Hullo! Hullo! - We are the CONDOM boys!

I myself did not have the great pleasure of heading over to bonnie Deutschland for this particular Euro tie but I was in Berlin for a week’s holiday less than a month ago.

While the capital of Germany is at the opposite end of the country from Stuttgart, I did notice one particular cultural detail which, one would assume, is nationwide in it’s influence.

Despite being a happily and faithfully married man, it was still somewhat difficult for me NOT to notice - when utilising the toilet facilities of the various Cat Stevens-playing bars my good lady wife and I took the time to visit - the name of the most popular brand of condom filling those much maligned dispensers in the Little Herren’s Room.

A jaunty cartoon of a cheery pink prophylactic, complete with arms, legs and cheery smile, waved his little rubber arms under an equally garish rendering of the phrase “Billy Boy”. I looked once, slyly. I looked for a second time, amazedly - and a third glance confirmed that, yes indeed, In Germany, the nickname oft applied to ourselves as Gers fans - BY ourselves - is the name of a major brand of condoms. Needless to say - I missed the urinal.

So, as if last night’s result wasn’t bad enough, I just hope to hell none of the home fans in the Gottlieb Daimler could discern the lyrics of a song from the away corner. Hullo, Hullo - we are the Durex boys. Just doesn’t have the same ring to it. Particularly ironic also when we remember just how little protection Mozza Roass and Vanoli were able to provide Stefan Klos at the goal.

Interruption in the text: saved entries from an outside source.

import Summits.HodgeConjecture.HodgeConjecture.Theorems.SignSymmetricPowersGenCoverage
import HarnessLib

/-!
# K1-B piece LINK-G, part (C'): all ι-even forms with a FREE singular point lie on one prime factor of the
# restricted discriminant (route `SignSymmetricPowers`, item stmt-HodgeConjecture-19716)

Line `andre-zariski`, skeleton v12f (`276eda50fce4ca90`); helper file for the registered stub
`stub_signConfluenceLinkG` (LINK-G), landed `--supports stmt-HodgeConjecture-19716`.  This is the "same component"
input `hsame` of `SignSymmetricPowersLinkPairConjugacy.exists_conj_transport_of_pairs`, read off prover-A's orbit
families (`SignSymmetricPowersGenSingularFamilies`: the coefficient vectors of all `A_γ · F`, `F` singular at the
reference free point `q = (1,0,1,0,0)`, form the image of a polynomial map — prime vanishing ideal — inside `V(D_M)`,
and contain every ι-even form singular at a free point, by block-diagonal transitivity
`SignSymmetricPowersGenBlockTransit.exists_commute_mulVec_eq_free`) and prime avoidance
(`SignSymmetricPowersMeridianIrreducible.exists_subset_zeroLocus_of_isPrime`):

* `exists_factor_of_free_singular` — sign family (`n = 3`, `M` the ι-even monomials, `γ = (−1,−1,1,1,1)`),
  `singularCoeffs = V(Disc)`, `d ≥ 2`, `D_M = killHom Disc = w · ∏ⱼ hⱼ^{eⱼ}` (unit `w`, `eⱼ ≥ 1`, any `hⱼ`): there is ONE
  index `j₀` such that `h_{j₀}(coeff_M F) = 0` for EVERY `M`-supported degree-`d` form `F` with a singular point `z`
  off `Π ∪ L` (`(z₀,z₁) ≠ 0 ≠ (z₂,z₃,z₄)`).

Sorry-free; axioms standard; no definition, no named fact.

## References

* [GelfandKapranovZelevinsky1994] Gelfand–Kapranov–Zelevinsky, Discriminants, Resultants and Multidimensional
  Determinants, Ch. 1 §1.
* [Hartshorne1977] R. Hartshorne, Algebraic Geometry, I Prop. 1.13, I Ex. 5.8.
-/

noncomputable section

set_option linter.dupNamespace false

open MvPolynomial Matrix
open Literature.AlgebraicGeometry.Motives Literature.AlgebraicGeometry.Motives.UniversalHypersurface
open Literature.AlgebraicGeometry.HodgeTheory
open Literature.Computability.AlgebraicComplexity
open Summit.HodgeConjecture.HodgeConjecture.Theorems.SignSymmetricPowersGenLinSubst
open Summit.HodgeConjecture.HodgeConjecture.Theorems.SignSymmetricPowersGenSingularFamilies
open Summit.HodgeConjecture.HodgeConjecture.Theorems.SignSymmetricPowersGenBlockTransit
open Summit.HodgeConjecture.HodgeConjecture.Theorems.SignSymmetricPowersGenCoverage
open Summit.HodgeConjecture.HodgeConjecture.Theorems.SignSymmetricPowersMeridianIrreducible

namespace Summit.HodgeConjecture.HodgeConjecture.Theorems.SignSymmetricPowersLinkSameFactor

/-- **All ι-even forms with a free singular point lie on ONE prime factor of the restricted discriminant** (see
the module docstring). [cite: GelfandKapranovZelevinsky1994, Ch. 1 §1] [cite: Hartshorne1977, I Prop. 1.13] -/
theorem exists_factor_of_free_singular {d : ℕ} (hd : 2 ≤ d) {Disc : MvPolynomial (DegIndex 3 d) ℂ}
    (hV : ∀ a : DegIndex 3 d → ℂ, a ∈ singularCoeffs 3 d ↔ MvPolynomial.eval a Disc = 0)
    {m : ℕ} {w : MvPolynomial {m : DegIndex 3 d | Even (m.1 0 + m.1 1)} ℂ} (hw : IsUnit w)
    (h : Fin m → MvPolynomial {m : DegIndex 3 d | Even (m.1 0 + m.1 1)} ℂ) {e : Fin m → ℕ} (he : ∀ j, 1 ≤ e j)
    (hfac : killHom ℂ 3 d {m : DegIndex 3 d | Even (m.1 0 + m.1 1)} Disc = w * ∏ j, h j ^ e j) :
    ∃ j₀, ∀ (F : MvPolynomial (Fin 5) ℂ) (z : Fin 5 → ℂ), F.IsHomogeneous d →
      IsSupportedOn 3 d {m : DegIndex 3 d | Even (m.1 0 + m.1 1)} F →
      (z 0 ≠ 0 ∨ z 1 ≠ 0) → (z 2 ≠ 0 ∨ z 3 ≠ 0 ∨ z 4 ≠ 0) → (∀ i, MvPolynomial.eval z (pderiv i F) = 0) →
      MvPolynomial.eval (fun m' : {m : DegIndex 3 d | Even (m.1 0 + m.1 1)} => coeff m'.1.1 F) (h j₀) = 0 := by
  classical
  set γ : Fin 5 → ℂˣ := fun i : Fin 5 => if (i : ℕ) < 2 then -1 else 1 with hγdef
  have hM : ∀ m : DegIndex 3 d, m ∈ {m : DegIndex 3 d | Even (m.1 0 + m.1 1)} ↔ unitWeight ℂ 3 γ m.1 = 1 := fun m => mem_signMonomials_iff_unitWeight m
  have aeval_eq : ∀ (x : {m : DegIndex 3 d | Even (m.1 0 + m.1 1)} → ℂ) (q : MvPolynomial {m : DegIndex 3 d | Even (m.1 0 + m.1 1)} ℂ), MvPolynomial.aeval x q = MvPolynomial.eval x q :=
    fun x q => DFunLike.congr_fun (coe_aeval_eq_eval x) q
  have hγD : (Matrix.diagonal fun i : Fin 5 => (γ i : ℂ)) =
      Matrix.diagonal (fun l : Fin 5 => if (l : ℕ) < 2 then (-1 : ℂ) else 1) := by
    congr 1; funext i; rw [hγdef]; dsimp only; split_ifs <;> simp
  -- the free orbit family
  have hpt : (![1, 0, 1, 0, 0] : Fin 5 → ℂ) ≠ 0 := fun h0 =>
    one_ne_zero (congr_fun h0 0 : (![1, 0, 1, 0, 0] : Fin 5 → ℂ) 0 = 0)
  obtain ⟨r, v, hvh, hvM, hvp, hspan⟩ := exists_spanning_family {m : DegIndex 3 d | Even (m.1 0 + m.1 1)} (![1, 0, 1, 0, 0] : Fin 5 → ℂ)
  let R : Set ({m : DegIndex 3 d | Even (m.1 0 + m.1 1)} → ℂ) :=
    Set.range (fun x : ((Fin 5 × Fin 5) ⊕ Fin r) → ℂ => fun m : {m : DegIndex 3 d | Even (m.1 0 + m.1 1)} =>
      MvPolynomial.aeval x (coeff m.1.1 (linSubst (Fin 5) (MvPolynomial (((Fin 5 × Fin 5)) ⊕ Fin r) ℂ)
        (Matrix.of fun k l => if γ k = γ l then X (Sum.inl (k, l)) else 0)
        (∑ t, (X (Sum.inr t) : MvPolynomial (((Fin 5 × Fin 5)) ⊕ Fin r) ℂ) •
          MvPolynomial.map (C : ℂ →+* MvPolynomial (((Fin 5 × Fin 5)) ⊕ Fin r) ℂ) (v t)))))
  have hRprime : (vanishingIdeal ℂ R).IsPrime := isPrime_vanishingIdeal_range_orbitFamily γ {m : DegIndex 3 d | Even (m.1 0 + m.1 1)} v
  have hDmem : killHom ℂ 3 d {m : DegIndex 3 d | Even (m.1 0 + m.1 1)} Disc ∈ vanishingIdeal ℂ R :=
    killHom_mem_vanishingIdeal_range_orbitFamily (γ := γ) (M := {m : DegIndex 3 d | Even (m.1 0 + m.1 1)}) (v := v) hd hM hV hpt hvh hvM hvp
  -- `R ⊆ ⋃ V(hⱼ)`
  have hsub : ∀ x ∈ R, ∃ j, MvPolynomial.aeval x (h j) = 0 := by
    intro x hx
    have hDx : MvPolynomial.eval x (killHom ℂ 3 d {m : DegIndex 3 d | Even (m.1 0 + m.1 1)} Disc) = 0 := by
      have := (mem_vanishingIdeal_iff.mp hDmem) x hx
      rwa [aeval_eq] at this
    rw [hfac, map_mul, mul_eq_zero, map_prod, Finset.prod_eq_zero_iff] at hDx
    rcases hDx with hw0 | ⟨j, -, hj⟩
    · exact absurd hw0 (hw.map (MvPolynomial.eval x)).ne_zero
    · rw [map_pow] at hj
      have hej : e j ≠ 0 := by have := he j; omega
      refine ⟨j, ?_⟩
      rw [aeval_eq]
      exact (pow_eq_zero_iff hej).1 hj
  obtain ⟨j₀, hj₀⟩ := exists_subset_zeroLocus_of_isPrime hRprime h hsub
  refine ⟨j₀, fun F z hF hFM h01 h234 hFz => ?_⟩
  -- `coeff_M F ∈ R` by block transitivity
  obtain ⟨N, hN, hNdet, hNz⟩ := exists_commute_mulVec_eq_free z h01 h234
  rw [← hγD] at hN
  have hmem : (fun m' : {m : DegIndex 3 d | Even (m.1 0 + m.1 1)} => coeff m'.1.1 F) ∈ R :=
    mem_range_orbitFamily_of_transit (γ := γ) (M := {m : DegIndex 3 d | Even (m.1 0 + m.1 1)}) (v := v) hM hspan hF hFM hFz hN hNdet hNz
  have hfin := hj₀ _ hmem
  rw [aeval_eq] at hfin
  exact hfin

end Summit.HodgeConjecture.HodgeConjecture.Theorems.SignSymmetricPowersLinkSameFactor

end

In fact, that’s a point: Stefan Klos! Christian Nerlinger … Jorg Albertz!! Have they never thought to tell us! All our German players have shunned a responsibility here. Every time Ibrox works itself into a choral frenzy they must have thought, particularly as their ears became more accustomed to the nuances of Glaswegian-Scottish-English, “what the hell are these people talking about? Why are they so eager to boast about being CONDOMS??!! Just what exactly is it they’re “up to their knees in” then?? Ich nicht want to know!”

I mean, we’ve played more teams from Germany than anywhere else in Europe down the years so every time our punters let rip in Moenchengladbach, Munich, or Berlin (the song wasn’t invented when we played Vorwarts … was it??!!), the home fans would have been pi**ing themselves.

Oh god - the embarassment. Kaiserslautern, Leverkusen, Dusseldorf - sheeezus - the German crowds must have been asking themselves “What is it their fathers wore?!!”, “What’s that? - ‘ with heart in hand and sword and SHEATH ‘??” “I don’t know who Old Derry is and I really don’t care if he is or isn’t guarding his balls!!” “What are they singing now? -’ We are Rangers, super Rangers … ribbed for her pleasure, we don’t care’?”

Cologne … Dortmund … Och, naw! We even played a European final in Nuremberg!! Oh sod it - I’m not thinking about this anymore. Yes, troops, I’m just gonnae rubber it. Who mentioned Jerry Helmets?